For I see clearly that the effect of your energy,
power, and wisdom will be to make your enemies
bitterly repent their ill-considered measure. As
for myself, I solemnly promise and vow before
heaven that in support of your dignity—I
prefer that word to "safety "—I will in
this province, which you once governed, undertake
and carry through the duties and role of an
intercessor by my entreaties, of a relation by my
exertions, of a man beloved (I hope) among the
states by the exertion of my influence, of an
imperator by using the full weight of my office. I would have you both demand and
expect everything of me: I shall surpass your
expectations by my services. Q. Servilius
delivered me a very short letter from you, which
yet seemed to me unnecessarily long: for I think
myself wronged in being asked. I could have wished
that no such occasion had arisen for you to see
how highly I, how highly Pompey (who, as is only
right, is ever the first of men to me), how highly
Brutus values you: though you might have perceived
it in our daily intercourse, as you will now. But
since the occasion has arisen, if I omit anything
in my power, I shall confess to a crime and a
disgrace. Pomptinus, who has been treated by you
with eminent and exemplary good faith, and of
whose obligations to you I am a witness, has shewn
that he remembers you with all the affection which
you can justly claim.
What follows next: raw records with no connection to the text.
import Mathlib
import HarnessLib
import Summits.ResolutionOfSingularities.ResolutionOfSingularities.Theorems.WildQuotientsWildQuotientResolutionS1aExtendRees

/-!
# S1a — THE KILL HALF IN LOCAL FORM: `KillLocalReach p ⇒ KillFamilyReach p`

[OURS · L1 W4.5c · lead-1 g8; companion of `…S1aKillFamily` (p614162) and `…S1aExtendRees` (p615490)] — NOT statements of the manuscript; counted 0;
AI-level work, weaker than expert review. Crux stmt-ResolutionOfSingularities-17941, line `s1a-logminvertex` v7, research stub `stub_killFamilyReach`.

* `KillLocalReach p` (OURS CANDIDATE research statement, asserted nowhere): at every reachable non-terminal model with `jInf = ⊥`, finitely many
  `G`-stable OPENS `Uᵢ` carrying PRINCIPAL CENTRES `𝒦ᵢ` (one degree `d`) for the restricted actions, with CLOSED, PAIRWISE DISJOINT support images,
  the images of whose kill charts cover the bad locus — the form in which the census produces kills (one canonical kill per bad component, on a
  neighbourhood of the component);
* ★ `killFamilyReach_of_killLocalReach` — by `ExtendRees.exists_isPrincipalCentre_of_local` (extension by the unit filtration) member by member.
-/

set_option linter.dupNamespace false

noncomputable section

open CategoryTheory Limits AlgebraicGeometry TopologicalSpace Topology
open Literature.AlgebraicGeometry.Resolution Literature.AlgebraicGeometry.RelativeSpec
open Summit.ResolutionOfSingularities.ResolutionOfSingularities.Theorems.WildQuotientResolution.S1
open Summit.ResolutionOfSingularities.ResolutionOfSingularities.Theorems.WildQuotientResolution.S1.NodeAtlas
open Summit.ResolutionOfSingularities.ResolutionOfSingularities.Theorems.WildQuotientResolution.S1.KillFamily
open Summit.ResolutionOfSingularities.ResolutionOfSingularities.Theorems.WildQuotientResolution.S1.ExtendRees

namespace Summit.ResolutionOfSingularities.ResolutionOfSingularities.Theorems.WildQuotientResolution.S1

/-- **`KillLocalReach p`** (OURS CANDIDATE research statement, asserted nowhere; the K side in LOCAL form): at every non-terminal model reachable from the
initial model of a crux datum with every bad point killable (`jInf = ⊥`), there are finitely many `G`-stable opens `Uᵢ ⊆ M.V` with PRINCIPAL CENTRES
`𝒦ᵢ` of one Veronese degree `d > 0` for the restricted actions `M.act.restrict Uᵢ`, whose supports `supp (𝒦ᵢ)_d` have CLOSED and PAIRWISE DISJOINT
images in `M.V`, such that every bad point of `M` is the image of a point of a principal-centre chart of some `𝒦ᵢ`. (Census reading: `Uᵢ` = a
`G`-stable neighbourhood of the `i`-th bad component, `𝒦ᵢ` = the canonical LP-minimal `(2,1)`-type kill along it — (K1); closed support = the
component — (K3).) [OURS · L1 W4.5c] -/
def KillLocalReach (p : ℕ) : Prop :=
  ∀ (k : Type) [Field k] [CharP k p] [PerfectField k] (X' X₁ : Scheme.{0})
    (f : X₁ ⟶ Spec (.of k)) (q : X' ⟶ X₁) (G : Type) [Group G] [Finite G]
    (ρ : G →* Aut X'), Nat.card G = p → IsSeparated f → LocallyOfFiniteType f → QuasiCompact f →
    IsIntegral X₁ → ∀ [IsIntegral X'], Scheme.IsRegular X' → IsFinite q → Function.Surjective q.base →
    (∃ U : X₁.Opens, Dense (U : Set X₁) ∧ Etale (q ∣_ U)) →
    ∀ (hq : ∀ g : G, (ρ g).hom ≫ q = q),
    (∀ x y : X', q.base x = q.base y → ∃ g : G, (ρ g).hom.base x = y) →
    topologicalKrullDim X₁ ≤ 4 → Function.Injective ρ →
    ∀ (g₀ : G), (∀ g : G, g ∈ Subgroup.zpowers g₀) → ∀ [IsLocallyNoetherian X']
      (h₀ : NodeAtlas p (⟨ρ, hq⟩ : ActionOver q G) g₀),
      ∀ M : GameFrame.GModel p q G ρ g₀, (GameFrame.GModel.initial hq h₀).Reachable M → ¬ M.Terminal → M.jInf = ⊥ →
        ∃ (n : ℕ) (U : Fin n → M.V.Opens) (hU : ∀ (i : Fin n) (g : G), (M.act.aut g).hom ⁻¹ᵁ U i = U i)
          (𝒦 : (i : Fin n) → ReesFiltration ((U i : M.V.Opens) : Scheme.{0})) (d : ℕ), 0 < d ∧
          (∀ i, IsPrincipalCentre p (M.act.restrict (U i) (hU i)) g₀ (𝒦 i) d) ∧
          (∀ i, IsClosed ((U i).ι.base '' ((((𝒦 i).ideal d).support : Set ((U i : M.V.Opens) : Scheme.{0}))))) ∧
          (Pairwise fun i j => Disjoint ((U i).ι.base '' ((((𝒦 i).ideal d).support : Set ((U i : M.V.Opens) : Scheme.{0}))))
            ((U j).ι.base '' ((((𝒦 j).ideal d).support : Set ((U j : M.V.Opens) : Scheme.{0}))))) ∧
          ∀ v ∈ M.badLocus, ∃ (i : Fin n) (O₀ : (M.act.restrict (U i) (hU i)).StableAffineOpens) (u : ((U i : M.V.Opens) : Scheme.{0})),
            IsPrincipalCentreChart p (M.act.restrict (U i) (hU i)) g₀ (𝒦 i) d O₀ ∧ u ∈ O₀.1 ∧ (U i).ι.base u = v

/-- ★ **LOCAL FORM ⇒ FAMILY FORM**: `KillLocalReach p ⇒ KillFamilyReach p` — extend each local principal centre by the unit filtration
(`ExtendRees.exists_isPrincipalCentre_of_local`); supports and kill-opens are as required. [OURS · L1 W4.5c] -/
theorem killFamilyReach_of_killLocalReach {p : ℕ} (h : KillLocalReach p) : KillFamilyReach p := by
  intro k _ _ _ X' X₁ f q G _ _ ρ hG hfs hfft hfqc hX₁ _ hreg hqfin hqs hqet hq horb hdim hinj g₀ hg₀ _ h₀ M hR hT hj
  obtain ⟨n, U, hU, 𝒦, d, hd, hprin, hC, hdisj, hcov⟩ :=
    h k X' X₁ f q G ρ hG hfs hfft hfqc hX₁ hreg hqfin hqs hqet hq horb hdim hinj g₀ hg₀ h₀ M hR hT hj
  choose 𝒦' h𝒦' hsupp hkill using fun i => exists_isPrincipalCentre_of_local M (U i) (hU i) (𝒦 i) (hprin i) (hC i)
  refine ⟨n, 𝒦', d, hd, h𝒦', fun i j hij => ?_, fun v hv => ?_⟩
  · change Disjoint ((((𝒦' i).ideal d).support : Set M.V)) (((𝒦' j).ideal d).support : Set M.V)
    rw [hsupp i, hsupp j]
    exact hdisj hij
  · obtain ⟨i, O₀, u, hO₀, hu, rfl⟩ := hcov v hv
    exact Set.mem_iUnion.mpr ⟨i, hkill i O₀ hO₀ u hu⟩

end Summit.ResolutionOfSingularities.ResolutionOfSingularities.Theorems.WildQuotientResolution.S1

end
He left me, much against my
will, under the pressure of urgent private
affairs, yet, when he saw that it was of
importance to you, though on the point of
embarking at Ephesus, he returned to Laodicea.
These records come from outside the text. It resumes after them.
/-- `pairOK` on codes (context `(1ⁿ, bits)`). [cite: AroraBarak2009, §1.3] -/
theorem pairOK_codeFP :
    CodeFP (pairE (pairE unE strE) (pairE (pairE natE (optE natE)) (pairE natE (optE natE)))) bitE
      (fun t => pairOK (adjHfun q H) (adjGfun t.1.1 t.1.2) t.2.1 t.2.2) := by
  let tE := pairE (pairE unE strE) (pairE (pairE natE (optE natE)) (pairE natE (optE natE)))
  -- inner case analysis on the second colour, context `((ctx, i, j), c)`
  let iE := pairE (pairE (pairE unE strE) (pairE natE natE)) natE
  have hboth : CodeFP (pairE iE natE) bitE (fun s => !(adjGfun s.1.1.1.1 s.1.1.1.2 s.1.1.2.1 s.1.1.2.2) || adjHfun q H s.1.2 s.2) :=
    (((adjG_codeFP.comp ((fst _ _).fst'.fst'.pair (fst _ _).fst'.snd')).not).or ((adjH_codeFP q H).comp ((fst _ _).snd'.pair (snd _ _)))).congr fun _ => rfl
  have hinner := optCases (σ := ((ℕ × List Bool) × (ℕ × ℕ)) × ℕ) (α := ℕ) (eσ := iE) (eα := natE) (eδ := bitE)
    (k := fun s o => match o with | none => true | some d => !(adjGfun s.1.1.1 s.1.1.2 s.1.2.1 s.1.2.2) || adjHfun q H s.2 d)
    (const _ true) hboth (fun _ => rfl) (fun _ _ => rfl)
  -- outer case analysis on the first colour, context `((ctx, i, j), o')`
  let oE := pairE (pairE (pairE unE strE) (pairE natE natE)) (optE natE)
  have hsome : CodeFP (pairE oE natE) bitE
      (fun s => match s.1.2 with | none => true | some d => !(adjGfun s.1.1.1.1 s.1.1.1.2 s.1.1.2.1 s.1.1.2.2) || adjHfun q H s.2 d) :=
    (hinner.comp (((fst _ _).fst'.pair (snd _ _)).pair (fst _ _).snd')).congr fun _ => rfl
  have houter := optCases (σ := ((ℕ × List Bool) × (ℕ × ℕ)) × Option ℕ) (α := ℕ) (eσ := oE) (eα := natE) (eδ := bitE)
    (k := fun s o => match o with
      | none => true
      | some c => match s.2 with | none => true | some d => !(adjGfun s.1.1.1 s.1.1.2 s.1.2.1 s.1.2.2) || adjHfun q H c d)
    (const _ true) hsome (fun _ => rfl) (fun _ _ => rfl)
  have pctx : CodeFP tE (pairE unE strE) (fun t => t.1) := fst _ _
  have pi : CodeFP tE natE (fun t => t.2.1.1) := (snd _ _).fst'.fst'
  have po : CodeFP tE (optE natE) (fun t => t.2.1.2) := (snd _ _).fst'.snd'
  have pj : CodeFP tE natE (fun t => t.2.2.1) := (snd _ _).snd'.fst'
  have po' : CodeFP tE (optE natE) (fun t => t.2.2.2) := (snd _ _).snd'.snd'
  refine ((houter.comp (((pctx.pair (pi.pair pj)).pair po').pair po)).congr fun t => ?_)
  rw [pairOK_eq]

/-- `isHom` on codes (context `(1ⁿ, bits)`). [cite: AroraBarak2009, §1.3] -/
theorem isHom_codeFP : CodeFP (pairE (pairE unE strE) (rawE (optE natE))) bitE (fun p => isHom (adjHfun q H) (adjGfun p.1.1 p.1.2) p.2) := by
  let eE := rawE (pairE natE (optE natE))
  have henum : CodeFP (rawE (optE natE)) eE enum := (rawEnum (optE natE)).congr fun _ => rfl
  -- inner `all` over `enum t`, context `((ctx, enum t), p)`
  have hin := all (σ := ((ℕ × List Bool) × List (ℕ × Option ℕ)) × (ℕ × Option ℕ)) (eσ := pairE (pairE (pairE unE strE) eE) (pairE natE (optE natE)))
    (eα := pairE natE (optE natE)) (p := fun s => pairOK (adjHfun q H) (adjGfun s.1.1.1.1 s.1.1.1.2) s.1.2 s.2)
    ((pairOK_codeFP q H).comp ((fst _ _).fst'.fst'.pair ((fst _ _).snd'.pair (snd _ _))))
  have hin' : CodeFP (pairE (pairE (pairE unE strE) eE) (pairE natE (optE natE))) bitE
      (fun s => s.1.2.all fun p' => pairOK (adjHfun q H) (adjGfun s.1.1.1 s.1.1.2) s.2 p') := (hin.comp ((CodeFP.id _).pair (fst _ _).snd')).congr fun _ => rfl
  have hout := all (σ := (ℕ × List Bool) × List (ℕ × Option ℕ)) (eσ := pairE (pairE unE strE) eE) (eα := pairE natE (optE natE)) hin'
  exact ((hout.comp (((fst _ _).pair (henum.comp (snd _ _))).pair (henum.comp (snd _ _)))).congr fun p => rfl)

/-- **`homSecs` on codes** (context `(1ⁿ, bits)`). [cite: AroraBarak2009, §1.3] -/
theorem homSecs_codeFP : CodeFP (pairE unE strE) (rawE (rawE (optE natE))) (fun p => homSecs k q (adjHfun q H) p.1 (adjGfun p.1 p.2)) :=
  ((filter (σ := ℕ × List Bool) (eσ := (pairE unE strE)) (eα := (rawE (optE natE))) (isHom_codeFP q H)).comp ((CodeFP.id _).pair ((upTo_codeFP q k).comp (fst _ _)))).congr
    fun _ => rfl

/-! ### The forth test -/

/-- `forthOK` on codes (context `(t, a)`, argument `t'`). [cite: AroraBarak2009, §1.3] -/
theorem forthOK_codeFP : CodeFP (pairE (pairE (rawE (optE natE)) natE) (rawE (optE natE))) bitE (fun p => forthOK p.1.1 p.2 p.1.2) := by
  let tE := pairE (pairE (rawE (optE natE)) natE) (rawE (optE natE))
  have pt : CodeFP tE (rawE (optE natE)) (fun p => p.1.1) := (fst _ _).fst'
  have pa : CodeFP tE natE (fun p => p.1.2) := (fst _ _).snd'
  have pt' : CodeFP tE (rawE (optE natE)) (fun p => p.2) := snd _ _
  have get : CodeFP (pairE (rawE (optE natE)) natE) (optE natE) (fun q => q.1.getD q.2 none) := rawGetD (optE natE) (d := none) rfl
  have h1 : CodeFP tE bitE (fun p => (p.2.getD p.1.2 none).isSome) := ((optIsSome natE).comp (get.comp (pt'.pair pa))).congr fun _ => rfl
  have hset : CodeFP (pairE (rawE (optE natE)) natE) (rawE (optE natE)) (fun q => q.1.set q.2 none) := ((setAt (optE natE)).comp ((fst _ _).pair ((snd _ _).pair (const _ none)))).congr fun _ => rfl
  have h2 : CodeFP tE bitE (fun p => p.2.set p.1.2 none == p.1.1.set p.1.2 none) :=
    (beqO_codeFP.comp ((hset.comp (pt'.pair pa)).pair (hset.comp (pt.pair pa)))).congr fun _ => rfl
  have h3 : CodeFP tE bitE (fun p => !(p.1.1.getD p.1.2 none).isSome || p.2 == p.1.1) :=
    (((optIsSome natE).comp (get.comp (pt.pair pa))).not.or (beqO_codeFP.comp (pt'.pair pt))).congr fun _ => rfl
  exact ((h1.and h2).and h3).congr fun _ => rfl

/-- **`forthL k` on codes** (context `(1ⁿ, S)`, argument `t`). [cite: AroraBarak2009, §1.3] -/
theorem forthL_codeFP : CodeFP (pairE (pairE unE (rawE (rawE (optE natE)))) (rawE (optE natE))) bitE (fun p => forthL k p.1.1 p.1.2 p.2) := by
  let tE := pairE (pairE unE (rawE (rawE (optE natE)))) (rawE (optE natE))
  have hany := any (σ := OSec × ℕ) (eσ := pairE (rawE (optE natE)) natE) (eα := (rawE (optE natE))) forthOK_codeFP
  -- `(range n).all (fun a => S.any (forthOK t · a))`, context `(t, S)`, item `a`
  have hall := all (σ := OSec × List OSec) (eσ := pairE (rawE (optE natE)) (rawE (rawE (optE natE)))) (eα := natE)
    (p := fun s => s.1.2.any fun t' => forthOK s.1.1 t' s.2) (hany.comp (((fst _ _).fst'.pair (snd _ _)).pair (fst _ _).snd'))
  have h2 : CodeFP tE bitE (fun p => (List.range p.1.1).all fun a => p.1.2.any fun t' => forthOK p.2 t' a) :=
    (hall.comp (((snd _ _).pair (fst _ _).snd').pair (urange.comp (fst _ _).fst'))).congr fun _ => rfl
  have h1 : CodeFP tE bitE (fun p => !decide ((domL p.2).length < k)) :=
    ((natLt.comp (((natLength natE).comp (domL_codeFP.comp (snd _ _))).pair (const _ k))).not).congr fun _ => rfl
  exact (h1.or h2).congr fun _ => rfl

/-! ### The linear system -/

/-- `ind` on codes. [folklore] -/
theorem ind_codeFP : CodeFP bitE intE ind :=
  ((CodeFP.id bitE).ite (const _ (1 : ℤ)) (const _ (0 : ℤ))).congr fun b => by cases b <;> rfl

/-- `pinRows` on codes. [cite: AroraBarak2009, §1.3] -/
theorem pinRows_codeFP : CodeFP (pairE (rawE (rawE (optE natE))) (rawE (optE natE))) (rawE (pairE (rawE intE) intE)) (fun p => pinRows p.1 p.2) := by
  -- the row of `t`: `(S.map (ind (· == t)), ind (t == t₀))`, context `(S, t₀)`, item `t`
  let cE := pairE (rawE (rawE (optE natE))) (rawE (optE natE))
  have hcoef : CodeFP (pairE (rawE (optE natE)) (rawE (optE natE))) intE (fun q => ind (q.2 == q.1)) := (ind_codeFP.comp (beqO_codeFP.comp ((snd _ _).pair (fst _ _)))).congr fun _ => rfl
  have hrow : CodeFP (pairE cE (rawE (optE natE))) (pairE (rawE intE) intE) (fun s => (s.1.1.map fun t' => ind (t' == s.2), ind (s.2 == s.1.2))) :=
    (((map (σ := OSec) (eσ := (rawE (optE natE))) (eα := (rawE (optE natE))) hcoef).comp ((snd _ _).pair (fst _ _).fst')).pair
      (ind_codeFP.comp (beqO_codeFP.comp ((snd _ _).pair (fst _ _).snd')))).congr fun _ => rfl
  have hmap := map (σ := List OSec × OSec) (eσ := cE) (eα := (rawE (optE natE))) hrow
  have hpred : CodeFP (pairE (rawE (optE natE)) (rawE (optE natE))) bitE (fun q => domL q.2 == domL q.1) := (beqV_codeFP.comp ((domL_codeFP.comp (snd _ _)).pair (domL_codeFP.comp (fst _ _)))).congr fun _ => rfl
  have hfil : CodeFP cE (rawE (rawE (optE natE))) (fun p => p.1.filter fun t => domL t == domL p.2) :=
    ((filter (σ := OSec) (eσ := (rawE (optE natE))) (eα := (rawE (optE natE))) hpred).comp ((snd _ _).pair (fst _ _))).congr fun _ => rfl
  exact (hmap.comp ((CodeFP.id _).pair hfil)).congr fun _ => rfl

/-- `compatRow` on codes. [cite: AroraBarak2009, §1.3] -/
theorem compatRow_codeFP : CodeFP (pairE (rawE (rawE (optE natE))) (pairE (rawE natE) (pairE (rawE natE) (rawE (optE natE))))) (pairE (rawE intE) intE) (fun p => compatRow p.1 p.2.1 p.2.2.1 p.2.2.2) := by
  -- coefficient of `t`, context `(Ul, Dl, ul)`
  let cE := pairE (rawE natE) (pairE (rawE natE) (rawE (optE natE)))
  let tE := pairE cE (rawE (optE natE))
  have pUl : CodeFP tE (rawE natE) (fun s => s.1.1) := (fst _ _).fst'
  have pDl : CodeFP tE (rawE natE) (fun s => s.1.2.1) := (fst _ _).snd'.fst'
  have pul : CodeFP tE (rawE (optE natE)) (fun s => s.1.2.2) := (fst _ _).snd'.snd'
  have pt : CodeFP tE (rawE (optE natE)) (fun s => s.2) := snd _ _
  have hA : CodeFP tE bitE (fun s => domL s.2 == s.1.1 && restrL s.2 s.1.2.1 == s.1.2.2) :=
    ((beqV_codeFP.comp ((domL_codeFP.comp pt).pair pUl)).and (beqO_codeFP.comp ((restrL_codeFP.comp (pt.pair pDl)).pair pul))).congr fun _ => rfl
  have hcoef : CodeFP tE intE (fun s => ind (domL s.2 == s.1.1 && restrL s.2 s.1.2.1 == s.1.2.2) - ind (s.2 == s.1.2.2)) :=
    (intSub.comp ((ind_codeFP.comp hA).pair (ind_codeFP.comp (beqO_codeFP.comp (pt.pair pul))))).congr fun _ => rfl
  have hmap := map (σ := List ℕ × (List ℕ × OSec)) (eσ := cE) (eα := (rawE (optE natE))) hcoef
  exact ((hmap.comp ((snd _ _).pair (fst _ _))).pair (const _ (0 : ℤ))).congr fun _ => rfl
When I see that you are likely to command
innumerable instances of similar zeal in your
service, I can have no manner of doubt that your
present anxiety will eventually strengthen your
position. If, indeed, you succeed in getting
censors elected, and if you conduct your
censorship as you both ought and can, I am
convinced that you will be for all time a tower of
strength not only to your-self, but to all your
family. Pray fight and strive that there be no
prolongation of my office, so that, when I have
done all you want for you here, I may have the
opportunity there also of giving practical
expression to my goodwill to you. What you tell me
of the support offered you by all men and all
ranks does not at all surprise me, and is
exceedingly grateful to my feelings: the same
account has reached me from my various friends.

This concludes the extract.